I've just tried Genius (updated immediately before) on a selection of Beatles tracks in iTunes - Eleanor Rigby, Yellow Submarine, Lucy in the Sky with Diamonds, Sgt. Peppers Lonely Hearts Club Band and not one of them produces a playlist.

Even before they were selling Beatles tracks enough people will have ripped them from CD to have the data to produce playlists so it seems unlikely (but not impossible) that it's data related, which suggests that it's either an odd, very specific error or intentional.

What's stranger is that for some (but not all) of the tracks it will make Genius recommendations to buy...

Anyone any ideas? Some strange part of the Beatles licensing deal perhaps though that would be very odd as really who gains anything by that?


So, Google should purchase The Echo Nest.


I have two thoughts on this: 1-As has been mentioned multiple times on HN recently, many of the best minds of our generation are working on the algorithms that go into products like genius. They are basically the same as recomendations, online advertisements, etc. Its not surprising that theyre really damn good at this point. 2-Google probably doesnt care about the product itself, more likely it just wants to mine the data that gets put into it. Like goog-411, the service is just a conduit to acquire data.


2-Google probably doesnt care about the product itself, more likely it just wants to mine the data that gets put into it. Like goog-411, the service is just a conduit to acquire data.

To what end?
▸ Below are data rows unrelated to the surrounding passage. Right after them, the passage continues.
import Literature.Analysis.FluidPDE.Ferrari1993EnergyIdentity
import Literature.Analysis.FluidPDE.SerrinEnstrophyGronwall
import HarnessLib

/-!
# The `H^s` energy inequality `Ferrari1993_periodicCylinderHsEnergyInequality` from the commutator
estimate and the pressure estimate

Topic `Literature/Analysis/FluidPDE`. Fifth file of the decomposition of the named fact
`Literature.Analysis.FluidPDE.Ferrari1993_periodicCylinderH3Bound` (`Ferrari1993Continuation.lean`;
A. B. Ferrari, Comm. Math. Phys. **155** (1993), proof of Thm 2). `Ferrari1993H3Bound.lean` reduced
the target to the `H^s` energy inequality (13)–(14),
`|u(t)|_s ≤ |u₀|_s exp(C ∫₀ᵗ |u|_{W^{1,∞}})` (`Ferrari1993_periodicCylinderHsEnergyInequality`), and a
logarithmic estimate. The printed derivation of (13) (p. 280–281) has two analytic inputs and is
otherwise the `D^α`-energy method:

1. the **commutator estimate** — the display following Lemma 1, p. 280: "Applying to (8) the
   second part of the lemma with `f = u` and `g = ∇u` implies
   `½ d/dt |D^α u|² ≤ C |D^α u| (|u|_s |u|_{W^{1,∞}} + |D^α ∇p|)`", i.e.
   `|u·D^α∇u − D^α(u·∇u)|_{L²} ≤ C |u|_{H^s} |u|_{W^{1,∞}}` for `|α| ≤ s` (Lemma 1 ii), the Moser
   calculus inequality, "easily derived using extension operators … together with the free space
   versions" — Klainerman–Majda, Beale–Kato–Majda) — vendored here as the named fact
   `Ferrari1993_periodicCylinderCommutatorEstimate`;
2. the **pressure estimate**, Lemma 2, pp. 280–281: `|∇p|_{H^s} ≤ C |u|_{W^{1,∞}} |u|_{H^s}` for a
   solution of (1)–(3) (the Neumann problem (10)–(12) up to the boundary) — vendored here as the
   named fact `Ferrari1993_periodicCylinderPressureEstimate`;
3. everything else — the energy identity (8) with the vanishing of the transport term
   (`Ferrari1993EnergyIdentity.lean`), the summation over `|α| ≤ s` (9), (13), and Gronwall (14) —
   is **proved** here: `Ferrari1993_periodicCylinderHsEnergyInequality_of_commutator_of_pressure :
   1 → 2 → (13)–(14)`.

The Gronwall step is run in the form required by the rendering of (14) in the tree (prefactor `1`
in front of `‖u₀‖_{H³(cell)}` for the *sum-form* norm `N = Σ_w ‖D_w u‖_{L²(cell)}`, and a bound `B`
of the *lower* Lebesgue integral of the possibly non-measurable `t ↦ ‖u(t)‖_{W^{1,∞}(cell)}`):
`sum_sqrt_le_mul_exp_of_energy_ineq` — if finitely many energies `E_j ≥ 0`, continuous on `[0, t]`
and differentiable inside with continuous derivatives `φ_j ≤ 2 √E_j k_j`, satisfy
`Σ_j k_j ≤ C w Σ_j √E_j` with `∫⁻_{(0,t)} w ≤ B`, then `Σ_j √E_j(t) ≤ (Σ_j √E_j(0)) e^{CB}`
(regularise `N_ε = Σ_j √(E_j + ε²)`, `N_ε' ≤ Σ_j k_j ≤ C w N_ε`, integrate, apply the
measurability-free Gronwall lemma `lintegral_gronwall_le` of `SerrinEnstrophyGronwall.lean` to
`ofReal ∘ N_ε`, let `ε → 0`). With `E_w(s) = ∫_cell ‖D_w u(s)‖²` over the words `w` of length `≤ 3`
in the basis of the tree's norm (`cylWordField`), `k_w = ‖[D_w,u·∇]u‖_{L²} + ‖D_w∇p‖_{L²}`,
`w(s) = ‖u(s)‖_{W^{1,∞}(cell)}` and `Σ_w √E_w = ‖u‖_{H³(cell)}` (word expansion
`eSobolevDomainNorm_eq_sum_iterDeriv`), facts 1–2 give `Σ_w k_w ≤ #words·(C₁ + C₂) w N`.

Consequences recorded: the target on the three single-estimate facts — commutator, pressure,
stationary log div–curl (`Ferrari1993_periodicCylinderH3Bound_of_commutator_of_pressure_of_divCurl`);
the continuation / BKM chain adds Kato–Lai's uniform-time existence as a fourth
(`Ferrari1993CommutatorFromMoser.lean`).

## Faithfulness / what is NOT here

* Fact 1 is rendered on the open period cell `{r < 1} × (0, L)` of the periodic cylinder for
  velocity fields `C^∞` on the closed cylinder and `L`-periodic (the time slices of the class),
  with ordered directional derivatives `D_w` along words in the basis `(eᵢ) = Module.finBasis ℝ ℝ³`
  of the tree's Sobolev norm in place of the `D^α` (each `D_w`, `|w| = m`, is a fixed linear
  combination of the `D^α`, `|α| = m`, and conversely, so the printed estimate and the rendered one
  are equivalent up to the constant) and the tree's norms `eSobolevDomainNorm 1 ∞` /
  `eSobolevDomainNorm 3 2` on the cell for `|u|_{W^{1,∞}}`, `|u|_{H³}`; `s = 3`. Fact 2 is rendered
  in the class `IsPeriodicCylinderEulerSolution` (Lemma 2 is stated for solutions of (1)–(3)), for
  the classical gradient `∇p(t)` on the cell. Both inherit the adaptation caveat of the chain: the
  printed lemmas concern bounded smooth domains of `ℝ³` (Lemma 1 via extension operators, Lemma 2
  via the Neumann problem and the trace theorem), while the periodic cylinder `{r ≤ 1} × ℝ/Lℤ` is a
  compact flat manifold with boundary, whose period cell is a bounded convex (Lipschitz) domain
  (Stein extension); this is the use made of these estimates by Luo–Hou 2014 §4.4 and Chen–Hou
  2021 §9 (and Kato–Lai 1984 §4 for the pressure).
* Not here: the discharge of fact 1 (Gagliardo–Nirenberg / Moser inequalities on the cell via
  extension) or of fact 2 (elliptic `H^s` regularity for the Neumann problem up to the curved
  boundary) — Sobolev theory on domains absent from Mathlib.

Mathlib/tree search: no commutator / Kato–Ponce / Moser estimate on domains in the tree
(`lean search 'commutator.*estimate|KatoPonce|Moser'`: torus versions only,
`TorusCommutatorEstimate`); no Neumann regularity. Used: `lintegral_gronwall_le`,
`lintegral_Ioo_eq_lintegral_Ioc` (`SerrinEnstrophyGronwall`), `HasDerivAt.sqrt`, `HasDerivAt.fun_sum`,
`intervalIntegral.integral_eq_sub_of_hasDerivAt_of_le`, `ofReal_integral_eq_lintegral_ofReal`,
`lintegral_const_mul'`, `Finset.sum_sigma`.
-/

noncomputable section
Unless Google is trying to make sure that when its software becomes sentient and takes over the world it has good taste in music (heh) I can't see much use for the data beyond building a recommender.


Apple has data about purchased music from iTunes, with which it can do pretty damn good similarity scores. Google has no such data.


Could this be because this service is so new that they haven't yet had the benefit of gathering lots of data and stats from users?


I too believe so.

Let Google build their product first, it is still a beta, for a reason. Music recommendation is close to impossible without lots of data - and it becomes unfair to compare Google Music with iTunes Genius, which has been on the market in 3 years.


(again, i'm the co-founder, grain of salt time, but check it out yourself) but The Echo Nest makes amazing similarity judgments and playlists without any of the data that you think Google needs to wait for. We crawl the web and analyze the audio and figure out what people are saying about music and what it sounds like. We don't need usage data at all to make recommendations. No usage data went into the EN results in the OP.


Fair enough, but if their technique is based on mining data from users of the service, then let's wait a little while and do the comparison again.


I think it would be more interesting to recommend music by mood instead of genre.

Jazz doesn't mean a thing. When I'm happy I don't want to listen to down jazz although it's jazz. Maybe I would like some happy funk and metal as well.


It would be interesting to run these songs through Pandora and compare the results.